#### [WORK ITEM]
Beginning with the line that contains "open scoped Real" in the material below, print each line exactly until the line that contains "(Real.exp (t /" has been printed, then stop.

#### [AVAILABLE DATA]
import Literature.NumberTheory.LFunctions.UniformWeilPositivityRH
import Literature.NumberTheory.LFunctions.WeilArchimedeanPositivityProofs
import Summits.RiemannHypothesis.RiemannHypothesis.Theorems.HandoffLatticeUncertainty
import HarnessLib

/-!
# The prolate domination conjecture (PL), typed, and `(PL) → RiemannHypothesis` (handoff idea-1 gen22; landed by prove-1 gen14)

TEXT OF RECORD: idea-1 g22's HOME file `handoff/idea-1/g22/lean/HandoffProlateDominationV2.lean`
(IDEAS-prolate §99–§100, §112, §119), landed verbatim except: (i) the out-of-band functional is the
tree's `LatticeUncertainty.leakage` (`HandoffLatticeUncertainty`, prove-1 gen14, ATTEMPT-21 — the SAME
formula `∫_{|ξ| ≥ λ} |𝓕 f(ξ)|² dξ`), (ii) the peeling lemma lives in the companion file
`HandoffProlatePeeling` and is stated directly as `fibre_nonempty`.

This file TYPES the conjecture (PL) of IDEAS-prolate §100.2 over the tree's Weil vocabulary
(`IsWeilTest`, `weilQuadratic`, `WeilPositivityOn`) and kernel-checks the elementary implication
`(PL) → RiemannHypothesis` (§100.3 (a)). (PL) is an open conjecture (`@[conjecture] def … : Prop`),
used only as a hypothesis. Nothing here bears on the truth of RH.

Dictionary (CC 2023 = Connes–Consani, arXiv:2106.01715, §2–§3; tree = Bombieri's additive variable
`t = log u`, window `[-a, a]` with `a = log λ`, so that exactly the primes `p ≤ e^{2a} = λ²` enter):
* `windowMap λ f` — the WINDOW PART `P_λ ℰ(f)` of the dilation sum `ℰ(f)(u) = u^{1/2} Σ_{n ≥ 1} f(nu)`
  (CC 2023 p. 3, (3.1) p. 11) at `u = e^t`: `e^{t/2} Σ_{1 ≤ n ≤ λ²} f(n e^t)`.
* `fibre λ g` — the smooth even `ℰ`-preimages of `g` time-limited to `[-λ, λ]` (IDEAS §99.3).
* `prolateLeakage λ g = L_λ(g) := inf {leakage λ f : f ∈ fibre λ g}` (IDEAS §100.1; a real `sInf`).
* `ProlateDominationWith κ A λ₀` / `ProlateDomination` — (PL) (§100.2):
  `∃ κ > 0, A ≥ 0, λ₀ ≥ 1, ∀ λ ≥ λ₀, ∀ g (Weil test, tsupport g ⊆ [-log λ, log λ]),
   Re Q(g) ≥ κ · λ^{-A} · L_λ(g)`.
Results (elementary): `prolateLeakage_nonneg`; `weilPositivityOn_of_prolateDominationWith` — (PL) at
level `λ` gives the rung `WeilPositivityOn (log λ)`; `riemannHypothesis_of_prolateDomination` —
`(PL) → RiemannHypothesis`, through the tree's unconditional `riemannHypothesis_iff_forall_weilPositivityOn`
(Weil/Yoshida criterion) and `WeilPositivityOn.mono`. RELATION TO THEOREM U0 (`HandoffLatticeUncertainty*`):
U0 shows that the FREE ratio `latticeTail/leakage` has infimum `0`; (PL) charges `prolateLeakage`, the
infimum of `leakage` over the fibre, and is untouched by U0 (ATTEMPT-21 §5, §7 (6)). What is NOT here:
any lower bound for `Re Q(g)`; `RH → (PL)` (unknown).
-/

set_option linter.dupNamespace false

noncomputable section

open scoped Real FourierTransform ContDiff Topology
open Complex MeasureTheory Set Filter Literature.NumberTheory.LFunctions

namespace Summit.RiemannHypothesis.RiemannHypothesis.Theorems

namespace Prolate


/-- The window part `P_λ ℰ(f)` of the dilation sum, in the additive variable `t = log u`:
`(E_λ f)(t) = e^{t/2} Σ_{1 ≤ n ≤ ⌊λ²⌋} f(n e^t)` (CC 2023 (3.1); IDEAS-prolate §99.3). -/
def windowMap (lam : ℝ) (f : ℝ → ℂ) (t : ℝ) : ℂ :=
  (Real.exp (t / 2) : ℂ) * ∑ n ∈ Finset.Icc 1 ⌊lam ^ 2⌋₊, f ((n : ℝ) * Real.exp t)

/-- The fibre of smooth even `ℰ`-preimages of `g`, time-limited to `[-λ, λ]`, whose window part is
`g` on `[-log λ, log λ]` (IDEAS-prolate §99.3 / §100.1). -/
def fibre (lam : ℝ) (g : ℝ → ℂ) : Set (ℝ → ℂ) :=
  {f | ContDiff ℝ ∞ f ∧ (∀ u, f (-u) = f u) ∧ tsupport f ⊆ Set.Icc (-lam) lam ∧
    EqOn g (windowMap lam f) (Set.Icc (-Real.log lam) (Real.log lam))}

/-- The PROLATE LEAKAGE `L_λ(g) = inf {leakage λ f : f ∈ fibre λ g}` (IDEAS-prolate §100.1). -/
def prolateLeakage (lam : ℝ) (g : ℝ → ℂ) : ℝ :=
  sInf (LatticeUncertainty.leakage lam '' fibre lam g)

/-- (PL) with explicit constants: for every `λ ≥ λ₀` and every Weil test `g` supported in
`[-log λ, log λ]`, `Re Q(g) ≥ κ · λ^{-A} · L_λ(g)` (IDEAS-prolate §100.2). -/
@[conjecture] def ProlateDominationWith (κ A lam₀ : ℝ) : Prop :=
  ∀ lam : ℝ, lam₀ ≤ lam → ∀ g : ℝ → ℂ, IsWeilTest g →
    tsupport g ⊆ Set.Icc (-Real.log lam) (Real.log lam) →
      κ * lam ^ (-A) * prolateLeakage lam g ≤ (weilQuadratic g).re

/-- ★ CONJECTURE (PL) — PROLATE DOMINATION (IDEAS-prolate §100.2): the semilocal Weil form is
uniformly elliptic with respect to prolate leakage, with at most polynomial loss in `λ`.
OPEN; `riemannHypothesis_of_prolateDomination` shows it implies RH; `RH → (PL)` is unknown. -/
@[conjecture] def ProlateDomination : Prop :=
  ∃ κ A lam₀ : ℝ, 0 < κ ∧ 0 ≤ A ∧ 1 ≤ lam₀ ∧ ProlateDominationWith κ A lam₀

/-- The leakage is non-negative. -/
theorem leakage_nonneg (lam : ℝ) (f : ℝ → ℂ) : 0 ≤ LatticeUncertainty.leakage lam f :=
  integral_nonneg fun _ ↦ by positivity

/-- `0 ≤ L_λ(g)`. -/
theorem prolateLeakage_nonneg (lam : ℝ) (g : ℝ → ℂ) : 0 ≤ prolateLeakage lam g := by
  refine Real.sInf_nonneg ?_
  rintro x ⟨f, -, rfl⟩
  exact leakage_nonneg lam f

/-- The window map of `0` is `0`. -/
@[simp] theorem windowMap_zero (lam t : ℝ) : windowMap lam 0 t = 0 := by
  simp [windowMap]

/-- Sanity: the zero function is a preimage of the zero test. -/
theorem zero_mem_fibre_zero (lam : ℝ) : (0 : ℝ → ℂ) ∈ fibre lam 0 := by
  refine ⟨contDiff_const, fun _ ↦ rfl, ?_, fun t _ ↦ by simp⟩
  have h : tsupport (0 : ℝ → ℂ) = ∅ := (tsupport_eq_empty_iff).2 rfl
  exact h.subset.trans (empty_subset _)

/-- `L_λ(0) ≤ leakage λ 0` when the zero function lies in the fibre of `0`. -/
theorem prolateLeakage_zero_eq (lam : ℝ) (h : (0 : ℝ → ℂ) ∈ fibre lam 0) :
    prolateLeakage lam 0 ≤ LatticeUncertainty.leakage lam 0 := by
  refine csInf_le ?_ ⟨0, h, rfl⟩
  exact ⟨0, by rintro x ⟨f, -, rfl⟩; exact leakage_nonneg lam f⟩

/-- (PL) at level `λ` (with `κ ≥ 0`, `λ > 0`) gives Weil positivity on the window `[-log λ, log λ]`:
`Re Q(g) ≥ κ λ^{-A} L_λ(g) ≥ 0`. -/
theorem weilPositivityOn_of_prolateDominationWith {κ A lam₀ lam : ℝ}
    (h : ProlateDominationWith κ A lam₀) (hκ : 0 ≤ κ) (hlam : lam₀ ≤ lam) (hpos : 0 < lam) :
    WeilPositivityOn (Real.log lam) := by
  intro g hg hsupp
  have h1 := h lam hlam g hg hsupp
  have h2 : 0 ≤ κ * lam ^ (-A) * prolateLeakage lam g :=
    mul_nonneg (mul_nonneg hκ (Real.rpow_nonneg hpos.le _)) (prolateLeakage_nonneg lam g)
  linarith

/-- ★ `(PL) → RH` (IDEAS-prolate §100.3 (a)): (PL) gives `WeilPositivityOn (log λ)` for every
`λ ≥ λ₀`, the windows `log λ` exhaust `(0, ∞)` (`WeilPositivityOn.mono`), and
`RH ↔ ∀ a > 0, WeilPositivityOn a` is the tree's unconditional Weil–Yoshida criterion
(`riemannHypothesis_iff_forall_weilPositivityOn`). No «Base» conjunct is needed. -/
theorem riemannHypothesis_of_prolateDomination (h : ProlateDomination) : RiemannHypothesis := by
  obtain ⟨κ, A, lam₀, hκ, -, h1, h⟩ := h
  refine riemannHypothesis_iff_forall_weilPositivityOn.2 fun a _ ↦ ?_
  set lam : ℝ := max lam₀ (Real.exp a) with hlam
  have hpos : 0 < lam := lt_of_lt_of_le (Real.exp_pos a) (le_max_right _ _)
  have hW : WeilPositivityOn (Real.log lam) :=
    weilPositivityOn_of_prolateDominationWith h hκ.le (le_max_left _ _) hpos
  refine hW.mono ?_
  calc a = Real.log (Real.exp a) := (Real.log_exp a).symm
    _ ≤ Real.log lam := Real.log_le_log (Real.exp_pos a) (le_max_right _ _)

/-- The same with the constants exposed. -/
theorem riemannHypothesis_of_prolateDominationWith {κ A lam₀ : ℝ} (hκ : 0 ≤ κ) (h0 : 0 < lam₀)
    (h : ProlateDominationWith κ A lam₀) : RiemannHypothesis := by
  refine riemannHypothesis_iff_forall_weilPositivityOn.2 fun a _ ↦ ?_
  have hpos : 0 < max lam₀ (Real.exp a) := lt_of_lt_of_le h0 (le_max_left _ _)
  have hW : WeilPositivityOn (Real.log (max lam₀ (Real.exp a))) :=
    weilPositivityOn_of_prolateDominationWith h hκ (le_max_left _ _) hpos
  refine hW.mono ?_
  calc a = Real.log (Real.exp a) := (Real.log_exp a).symm
    _ ≤ Real.log (max lam₀ (Real.exp a)) := Real.log_le_log (Real.exp_pos a) (le_max_right _ _)

/-! Axiom census (expected: `propext`, `Classical.choice`, `Quot.sound` only). -/
#print axioms riemannHypothesis_of_prolateDomination

end Prolate

end Summit.RiemannHypothesis.RiemannHypothesis.Theorems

#### [YOUR SOLUTION]
open scoped Real FourierTransform ContDiff Topology
open Complex MeasureTheory Set Filter Literature.NumberTheory.LFunctions

namespace Summit.RiemannHypothesis.RiemannHypothesis.Theorems

namespace Prolate


/-- The window part `P_λ ℰ(f)` of the dilation sum, in the additive variable `t = log u`:
`(E_λ f)(t) = e^{t/2} Σ_{1 ≤ n ≤ ⌊λ²⌋} f(n e^t)` (CC 2023 (3.1); IDEAS-prolate §99.3). -/
def windowMap (lam : ℝ) (f : ℝ → ℂ) (t : ℝ) : ℂ :=
  (Real.exp (t / 2) : ℂ) * ∑ n ∈ Finset.Icc 1 ⌊lam ^ 2⌋₊, f ((n : ℝ) * Real.exp t)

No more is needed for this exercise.